Y él era amado de ellos. No solo por su poesía, sino por su entrega a la
humanidad. Como otros muchos aventureros románticos, Byron abandonó su
acomodada vida en las cosmopolitas ciudades occidentales, sus pequeños y
grandes lujos, su seguridad y su calor, para embarcarse en aventuras extrañas y
lejanas. En riesgos eludibles. Solo por un sueño, y tan solo por una promesa.
La libertad humana, que sin dignidad no existe. Combatió en Italia y en Grecia
a favor de la libertad de sus pueblos. Respetando sus estirpes y sus ideales,
pero contribuyendo a ellos con su ardor, con su dinero y con su muerte.
Como otros
románticos, Byron se involucró en la revolución griega de los años 20, aquella
en la que popes y campesinos se levantaron en armas contra el usurpador turco.
Aporto 4000 libras
para levantar un regimiento y, en primera línea, lo dirigió a la gloria, hasta
que los dioses, se la arrebataron de forma vulgar, en Missolonghi.
Hoy, aquel
pueblo no lo recuerda como un ocupante, sino como un hermano que apostó su vida
por la de ellos y ganó la eternidad de ambos. Si paseáis algún día por Atenas,
detener vuestros pasos en el barrio de Vironya, así llamado en su nombre, y
tomaréis aun del aire su perfumada piel.
Nada queda
de aquello en nuestra cultura. Hoy nuestros guerreros deambulan entre el fango
que ante sus botas extienden los gobiernos que entonces, en la era romántica,
surgieron de entre las cenizas del despotismo y la desigualdad. Esa misma que
nosotros, no solo alentamos, sino pagamos en vidas y haciendas en Congo, Irak,
Siria, Somalia o Ucrania.
Que fácil
es, apretando un botón, sostener en el aire un país inexistente como Kosovo o
como Irak, rompiendo a otro, derramando odio con calderos de plata y alentando
un estado superfluo, incapaz de cobijar y alimentar a sus gentes. Pero cuando
el enemigo no es una débil Serbia, o una insignificante Birmania, o una
necesaria Irak, o una paupérrima Sierra Leona, cuando hablamos de que un pueblo
maldito es pasto de un dragón asiático, pérfido y poderoso, nada vale, nada
cuenta, nada importa que nos haga ser Byron, levar anclas y poner nuestro pecho
entre sus balas y sus vidas.
Europa
abandonó a los birmanos, a los ruandeses, a los sierra leoneses, a los
saharauis, a los tibetanos, a los ucranianos o a los honkoneses, a los hombres
de tantos lugares remotos.
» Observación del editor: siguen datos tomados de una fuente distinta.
import Mathlib
import Literature.NumberTheory.NumberFields.KurodaRelationOddPart
import HarnessLib

/-!
# Non-square descent — THE CUBIC ISOTYPIC SPLITTING OF CLASS GROUPS: `#Cl(L)[q] = #Cl(L^σ)[q] · #{c ∈ Cl(L)[q] : c·σc·σ²c = 1}` for
# `σ ∈ Gal(L/F)` with `σ³ = 1` and `gcd(q, 3) = 1` — the ARITHMETIC step «`#A(M_n)[2^∞] = #A(K_n)[2^∞] · #A_n^χ`» of stub S2's index-theorem
# comparison (line `nonsquare-descent`) — seed crux `SignedMuSeedAtTwoPlus` stmt-BirchSwinnertonDyer-21438 (parent Kμ⁺ `SignedMuVanishingAtTwoPlus`
# stmt-BirchSwinnertonDyer-20689, route ResidualThetaTransportAtTwo), line card `Cruxes/SignedMuSeedAtTwoPlus/Lines/nonsquare-descent.md`

Cell `bsd-wall`, width seat `bsd-wall-rtt-p4-w2` g19 (`--supports`, closes nothing).  THEOREMS ONLY; BSD is not proved by this.  Unlike its
companions this file is ARITHMETIC (number fields), built on the tree's class-group Galois machinery: `classGroupNorm`/`classGroupExtend`
(Neukirch III (1.6) (ii) `N∘i = (·)^{[L:K]}`, (iv) `i∘N = ∏_σ σ`), the Galois action `ClassGroup.mulEquiv (AmbiguousClass.intAut σ)`, and
`KurodaOddPart.card_torsion_fixed_eq_card_torsion_fixedField` (`#Cl(L)[q]^H = #Cl(L^H)[q]` for `gcd(q, [L:L^H]) = 1`).

In stub S2, `M_n/K_n` is cyclic cubic (`Δ = ⟨δ⟩`, `3 ∈ ℤ₂ˣ`), and the comparison `e_n(M) = e_n(K) + ord₂ #A_n^χ` used by
`…GrowthComparison.classicalMuVanishes_of_comparison_with_base` reads `#A(M_n)[2^N] = #A(M_n)[2^N]^Δ · #(norm-kernel) = #A(K_n)[2^N] · #A_n^χ[2^N]`
(`A^χ` = the `(1 − e₁)`-part = the kernel of `1 + δ + δ²`).  Here:

* §1 (finite commutative groups) `pow_three_comp_eq`, **`card_eq_card_fixed_mul_card_normKer`** — for an endomorphism `s` with `s³ = 1` and an `s`-stable
  subgroup `N` all of whose elements satisfy `m^q = 1`, `gcd(3, q) = 1`: `#N = #{m ∈ N : s m = m} · #{m ∈ N : m·s m·s²m = 1}` (the trace `m ↦ m·sm·s²m`
  maps `N` onto its `s`-fixed part — `u = T(u^a)` for `3a ≡ 1 (mod q)` — with kernel the norm-kernel); the order-`3` twin of the tree's involution lemma
  in `KurodaRelationOddPart`.
* §2 (number fields, `L/F` Galois, `σ ∈ Gal(L/F)`, `σ³ = 1`, `gcd(3, q) = 1`) `fixed_zpowers_iff`, `coprime_finrank_fixedField_zpowers`,
  **`card_torsion_classGroup_eq_card_fixedField_mul_card_normKer`**:
  `#{c ∈ Cl(L) : c^q = 1} = #{d ∈ Cl(L^{⟨σ⟩}) : d^q = 1} · #{c ∈ Cl(L) : c^q = 1 ∧ c·σc·σ²c = 1}`.
  With `q = 2^N ≥ exp Cl(L)[2^∞]` this is the ORDER statement `#Cl(M_n)[2^∞] = #Cl(K_n)[2^∞] · #A_n^χ`.

[folklore]
-/

set_option autoImplicit false
-- the Theorems namespace of this sub repeats the summit name by design (D-0017 nested layout)
set_option linter.dupNamespace false

namespace Summit.BirchSwinnertonDyer.BirchSwinnertonDyer.Theorems.SignedMuAtTwo.NonsquareDescent

/-! ## §1 Finite commutative groups with an endomorphism of order dividing `3` -/

section Group

variable {M : Type*} [CommGroup M]

/-- `s` fixes the trace `m · s m · s² m` when `s³ = 1`. [folklore] -/
theorem apply_trace_eq (s : M →* M) (hs3 : ∀ m, s (s (s m)) = m) (m : M) :
    s (m * s m * s (s m)) = m * s m * s (s m) := by
  rw [map_mul, map_mul, hs3]
  -- `s m * s² m * m = m * s m * s² m`
  rw [mul_comm (s m * s (s m)) m, mul_assoc]

/-- **`#N = #N^s · #ker(1 + s + s²)|_N`** for an endomorphism `s` with `s³ = 1` of a commutative group, an `s`-stable subgroup `N` and `q` prime
to `3` with `m^q = 1` on `N`: the trace `T m = m·s m·s²m` maps `N` onto `{m ∈ N : s m = m}` (`u = T(u^a)`, `3a ≡ 1 mod q`) with kernel
`{m ∈ N : m·s m·s²m = 1}`.  (Order-`3` twin of `KurodaRelationOddPart`'s involution lemma.) [folklore] -/
theorem card_eq_card_fixed_mul_card_normKer (N : Subgroup M) [Finite N] (s : M →* M)
    (hs3 : ∀ m, s (s (s m)) = m) (hN : ∀ m ∈ N, s m ∈ N) {q : ℕ} (hq : Nat.Coprime 3 q)
    (hNq : ∀ m ∈ N, m ^ q = 1) :
    Nat.card N = Nat.card {m : M // m ∈ N ∧ s m = m} * Nat.card {m : M // m ∈ N ∧ m * s m * s (s m) = 1} := by
  classical
  -- the trace as an endomorphism of `N`
  let T : N →* N :=
    { toFun := fun m => ⟨m.1 * s m.1 * s (s m.1), N.mul_mem (N.mul_mem m.2 (hN _ m.2)) (hN _ (hN _ m.2))⟩
      map_one' := Subtype.ext (by simp only [OneMemClass.coe_one, map_one, mul_one])
      map_mul' := fun x y => Subtype.ext (by
        simp only [Subgroup.coe_mul, map_mul]
        ac_rfl) }
  have hT : ∀ m : N, ((T m : N) : M) = m.1 * s m.1 * s (s m.1) := fun m => rfl
  -- `#N = #(N ⧸ ker T) · #ker T = #range T · #ker T`
  have h1 : Nat.card N = Nat.card T.range * Nat.card T.ker := by
    rw [Subgroup.card_eq_card_quotient_mul_card_subgroup T.ker,
      Nat.card_congr (QuotientGroup.quotientKerEquivRange T).toEquiv]
  -- Bezout: `3 a + q b = 1`
  have hbez : (3 : ℤ) * Nat.gcdA 3 q + (q : ℤ) * Nat.gcdB 3 q = 1 := by
    have h := Nat.gcd_eq_gcd_ab 3 q
    rw [Nat.Coprime.gcd_eq_one hq] at h
    exact_mod_cast h.symm
  set a := Nat.gcdA 3 q with ha
  -- the range of `T` is the `s`-fixed part of `N`
  have hrange : ∀ u : N, u ∈ T.range ↔ s u.1 = u.1 := by
    intro u
    constructor
    · rintro ⟨m, rfl⟩
      rw [hT]
      exact apply_trace_eq s hs3 m.1
    · intro hu
      refine ⟨u ^ a, Subtype.ext ?_⟩
      rw [hT, SubgroupClass.coe_zpow, map_zpow, map_zpow, hu, hu, ← zpow_add, ← zpow_add]
      have hq1 : (u.1 : M) ^ ((q : ℤ) * Nat.gcdB 3 q) = 1 := by
        rw [zpow_mul, zpow_natCast, hNq _ u.2, one_zpow]
      calc (u.1 : M) ^ (a + a + a) = (u.1 : M) ^ ((3 : ℤ) * a) * (u.1 : M) ^ ((q : ℤ) * Nat.gcdB 3 q) := by
            rw [hq1, mul_one]; congr 1; ring
        _ = u.1 := by rw [← zpow_add, hbez, zpow_one]
  have h2 : Nat.card T.range = Nat.card {m : M // m ∈ N ∧ s m = m} := by
    refine Nat.card_congr
      { toFun := fun u => ⟨u.1.1, u.1.2, (hrange u.1).1 u.2⟩
        invFun := fun m => ⟨⟨m.1, m.2.1⟩, (hrange ⟨m.1, m.2.1⟩).2 m.2.2⟩
        left_inv := fun u => rfl
        right_inv := fun m => rfl }
  have h3 : Nat.card T.ker = Nat.card {m : M // m ∈ N ∧ m * s m * s (s m) = 1} := by
    refine Nat.card_congr
      { toFun := fun u => ⟨u.1.1, u.1.2, by
          have h := u.2
          rw [MonoidHom.mem_ker] at h
          have h' := congrArg Subtype.val h
          rw [hT] at h'
          exact h'⟩
        invFun := fun m => ⟨⟨m.1, m.2.1⟩, by
          rw [MonoidHom.mem_ker]
          exact Subtype.ext m.2.2⟩
        left_inv := fun u => rfl
        right_inv := fun m => rfl }
  rw [h1, h2, h3]

end Group

/-! ## §2 Class groups of a Galois extension with an automorphism of order dividing `3` -/

section ClassGroup

open NumberField IntermediateField Literature.NumberTheory.NumberFields

variable (F L : Type) [Field F] [NumberField F] [Field L] [NumberField L] [Algebra F L] [IsGalois F L]

omit [NumberField F] [IsGalois F L] in
/-- Iterating the Galois action on classes: `(σ^k) • c = σ • … • σ • c`. [folklore] -/
theorem mulEquiv_intAut_pow (σ : L ≃ₐ[F] L) (c : ClassGroup (𝓞 L)) (k : ℕ) :
    ClassGroup.mulEquiv (AmbiguousClass.intAut (σ ^ k)) c = (ClassGroup.mulEquiv (AmbiguousClass.intAut σ))^[k] c := by
  induction k with
  | zero => rw [pow_zero, AmbiguousClass.mulEquiv_intAut_one, MulEquiv.refl_apply, Function.iterate_zero, id]
  | succ k ih =>
    rw [pow_succ, AmbiguousClass.mulEquiv_intAut_mul, MulEquiv.trans_apply, Function.iterate_succ_apply', ← ih]
    -- `σ^k * σ` versus `σ * σ^k`: both iterate to the same
    rw [← MulEquiv.trans_apply, ← AmbiguousClass.mulEquiv_intAut_mul, ← MulEquiv.trans_apply,
      ← AmbiguousClass.mulEquiv_intAut_mul, ← pow_succ, ← pow_succ']

omit [IsGalois F L] in
/-- A class is fixed by the cyclic group `⟨σ⟩` iff it is fixed by `σ`. [folklore] -/
theorem fixed_zpowers_iff (σ : L ≃ₐ[F] L) (c : ClassGroup (𝓞 L)) :
    (∀ τ ∈ Subgroup.zpowers σ, ClassGroup.mulEquiv (AmbiguousClass.intAut τ) c = c) ↔
      ClassGroup.mulEquiv (AmbiguousClass.intAut σ) c = c := by
  haveI : FiniteDimensional F L := Module.Finite.of_restrictScalars_finite ℚ F L
  constructor
  · intro h
    exact h σ (Subgroup.mem_zpowers σ)
  · intro h τ hτ
    rw [← mem_powers_iff_mem_zpowers, Submonoid.mem_powers_iff] at hτ
    obtain ⟨k, rfl⟩ := hτ
    rw [mulEquiv_intAut_pow]
    exact Function.iterate_fixed h k

omit [IsGalois F L] in
/-- `[L : L^{⟨σ⟩}] = ord σ` divides `3` when `σ³ = 1`, so it is prime to any `q` prime to `3`. [folklore] -/
theorem coprime_finrank_fixedField_zpowers (σ : L ≃ₐ[F] L) (hσ : σ ^ 3 = 1) {q : ℕ} (hq : Nat.Coprime 3 q) :
    Nat.Coprime (Module.finrank ↥(fixedField (Subgroup.zpowers σ)) L) q := by
  haveI : FiniteDimensional F L := Module.Finite.of_restrictScalars_finite ℚ F L
  rw [finrank_fixedField_eq_card, Nat.card_zpowers]
  exact Nat.Coprime.coprime_dvd_left (orderOf_dvd_of_pow_eq_one hσ) hq

/-- **CUBIC ISOTYPIC SPLITTING OF THE `q`-TORSION OF THE CLASS GROUP**: for `L/F` Galois, `σ ∈ Gal(L/F)` with `σ³ = 1` and `gcd(3, q) = 1`,
`#{c ∈ Cl(L) : c^q = 1} = #{d ∈ Cl(L^{⟨σ⟩}) : d^q = 1} · #{c ∈ Cl(L) : c^q = 1 ∧ c·σc·σ²c = 1}`
(«`#A(M_n)[2^N] = #A(K_n)[2^N] · #A_n^χ[2^N]`», `A^χ` = the norm-kernel = the `(1−e₁)`-part; with `2^N ≥ exp` the ORDER statement).
§1 on `N = Cl(L)[q]`, `s = σ`, then the tree's `KurodaOddPart.card_torsion_fixed_eq_card_torsion_fixedField`. [folklore] -/
theorem card_torsion_classGroup_eq_card_fixedField_mul_card_normKer (σ : L ≃ₐ[F] L) (hσ : σ ^ 3 = 1)
    {q : ℕ} (hq : Nat.Coprime 3 q) :
    Nat.card {c : ClassGroup (𝓞 L) // c ^ q = 1} =
      Nat.card {d : ClassGroup (𝓞 ↥(fixedField (Subgroup.zpowers σ))) // d ^ q = 1} *
        Nat.card {c : ClassGroup (𝓞 L) // c ^ q = 1 ∧
          c * ClassGroup.mulEquiv (AmbiguousClass.intAut σ) c *
            ClassGroup.mulEquiv (AmbiguousClass.intAut σ) (ClassGroup.mulEquiv (AmbiguousClass.intAut σ) c) = 1} := by
  classical
  set s : ClassGroup (𝓞 L) →* ClassGroup (𝓞 L) := (ClassGroup.mulEquiv (AmbiguousClass.intAut σ)).toMonoidHom with hs
  have hs_apply : ∀ c, s c = ClassGroup.mulEquiv (AmbiguousClass.intAut σ) c := fun c => rfl
  have hs3 : ∀ c, s (s (s c)) = c := by
    intro c
    rw [hs_apply, hs_apply, hs_apply, ← MulEquiv.trans_apply, ← AmbiguousClass.mulEquiv_intAut_mul, ← MulEquiv.trans_apply,
      ← AmbiguousClass.mulEquiv_intAut_mul, ← pow_two, ← pow_succ, hσ, AmbiguousClass.mulEquiv_intAut_one, MulEquiv.refl_apply]
  set N : Subgroup (ClassGroup (𝓞 L)) := (powMonoidHom q).ker with hNdef
  have hmemN : ∀ c, c ∈ N ↔ c ^ q = 1 := fun c => by rw [hNdef, MonoidHom.mem_ker, powMonoidHom_apply]
  have hN : ∀ c ∈ N, s c ∈ N := fun c hc => by
    rw [hmemN] at hc ⊢
    rw [← map_pow, hc, map_one]
  have hNq : ∀ c ∈ N, c ^ q = 1 := fun c hc => (hmemN c).1 hc
  have key := card_eq_card_fixed_mul_card_normKer N s hs3 hN hq hNq
  -- identify the three counts
  have e1 : Nat.card N = Nat.card {c : ClassGroup (𝓞 L) // c ^ q = 1} :=
    Nat.card_congr (Equiv.subtypeEquivRight fun c => hmemN c)
  have e2 : Nat.card {c : ClassGroup (𝓞 L) // c ∈ N ∧ s c = c} =
      Nat.card {d : ClassGroup (𝓞 ↥(fixedField (Subgroup.zpowers σ))) // d ^ q = 1} := by
    rw [← KurodaOddPart.card_torsion_fixed_eq_card_torsion_fixedField F L (Subgroup.zpowers σ)
      (coprime_finrank_fixedField_zpowers F L σ hσ hq)]
    refine Nat.card_congr (Equiv.subtypeEquivRight fun c => ?_)
    rw [hmemN, hs_apply, fixed_zpowers_iff]
  have e3 : Nat.card {c : ClassGroup (𝓞 L) // c ∈ N ∧ c * s c * s (s c) = 1} =
      Nat.card {c : ClassGroup (𝓞 L) // c ^ q = 1 ∧
        c * ClassGroup.mulEquiv (AmbiguousClass.intAut σ) c *
          ClassGroup.mulEquiv (AmbiguousClass.intAut σ) (ClassGroup.mulEquiv (AmbiguousClass.intAut σ) c) = 1} :=
    Nat.card_congr (Equiv.subtypeEquivRight fun c => by simp only [hmemN, hs_apply])
  rw [← e1, key, e2, e3]

end ClassGroup

end Summit.BirchSwinnertonDyer.BirchSwinnertonDyer.Theorems.SignedMuAtTwo.NonsquareDescent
Y lo seguirá haciendo. Las revoluciones del XIX se
construyeron, aunque algunas mal, sobre el ideal de los pueblos liberados. Hoy
las aventuras militares se solventan sobre el interés del ocupador, con lo que
nunca hay liberados. Y sin embargo el sueño pervive. Se ve en los ojos de
quienes en Bagdad, en Erbil o en Lasha, nombran con devoción al amigo
americano, casi nunca europeo, que aparecerá en sus caballos de hierro para
salvarles. Mejor que no. Descubrirían muy pronto que ellos ya perdieron el
viento de la historia, hoy solo son un negro peón, en el tablero del dinero.
Los nuevos
europeos, escudados tras las chequeras de multinacionales que controlan hasta
nuestros pasos por las calles, babean ante el aroma del mercado asiático,
vendiéndonos la idea de que nuestra prosperidad vendra de China. Una
prosperidad sucia y ruin. Vejadora de hombres y laceradora de herencias,
poblado con rostro de hydra, al que llamamos Pekín. Y mientras nuestros
guerreros mueren por nada en Irak, pues nada hemos conseguido, salvo acelerar
la muerte, y nuestros héroes tensan sus músculos en la vieja Europa, cerca del
Volga, cientos de tibetanos y sirios mueren o sufren junto a los desiertos de oriente o en las lejanas montañas del techo del mundo, extendiendo su mano al lar
de los dioses, que nuestros libros les han contado, viven en Grecia, en Europa,
en la Europa
que les ignora, pues ya alcanzó, digamos, su sueño, y el de los demás no la
importa.
No abandono
esta historia si os digo que azafrán debería ser nuestra lección. Como antaño
en América, donde cientos de misioneros murieron defendiendo los derechos de
los más débiles, sufriendo la tortura padecida por su Dios, hoy las mareas
humanas que por la libertad discurren en Asia, llevan ese color azafrán
esculpido. Monjes birmanos, primero, tibetanos, después y honkoneses ahora, se
han constituido en los símbolos de la lucha contra la opresión, como en la Grecia de Byron.
Curiosa
diferencia la que apreciamos entre las iglesias actuales y esos míseros monjes
apaleados y vueltos a levantarse para auxiliar a su pueblo, mientras nosotros
volvemos la mirada a nuestro corazón, buscando en que lejano ventrículo se ha
escondido Jesús, para que seamos tan malos con nuestros hermanos. Curiosa la
diferencia entre la ostentación vaticana contra la que lucha Francisco y la
mísera celda en la que el Dalai Lama ora y labora en la insignificante
Dharamsala.
Dios murió
sin cuidados paliativos, proclama estos días un clérigo español, abanderado de
la lucha contra la eutanasia. ¿Y eso nos disculpa de no auxiliar a quien
sufre?. No somos dioses, solo sus siervos amados.
Me
enseñaron que ser cristiano es estar a favor, a favor de la vida, de la
libertad, de la justicia, y de Dios. Y en España nos hemos acostumbrado
demasiado a ver a nuestros ministros abanderando manifestaciones que van en
contra. Contra los que quieren vivir el amor en su propio sexo, contra los que
enseñan a vivir en comunidad en las escuelas, contra quienes buscan en el
pasado su dignidad. Pero pocas veces a favor. Es una imagen injusta, pues no se
atiene al esfuerzo diario de quienes se dejan la vida codo con codo con los más
desfavorecidos. Pero es la imagen que transmitimos como iglesia. Nada que ver
con los hombres azafrán, que en Rangún en Hong Kong en Lasha mueren a favor de
la vida, que en Alepo y cualquier lugar olvidado mueren por la vida, como Byron, Como Jesús.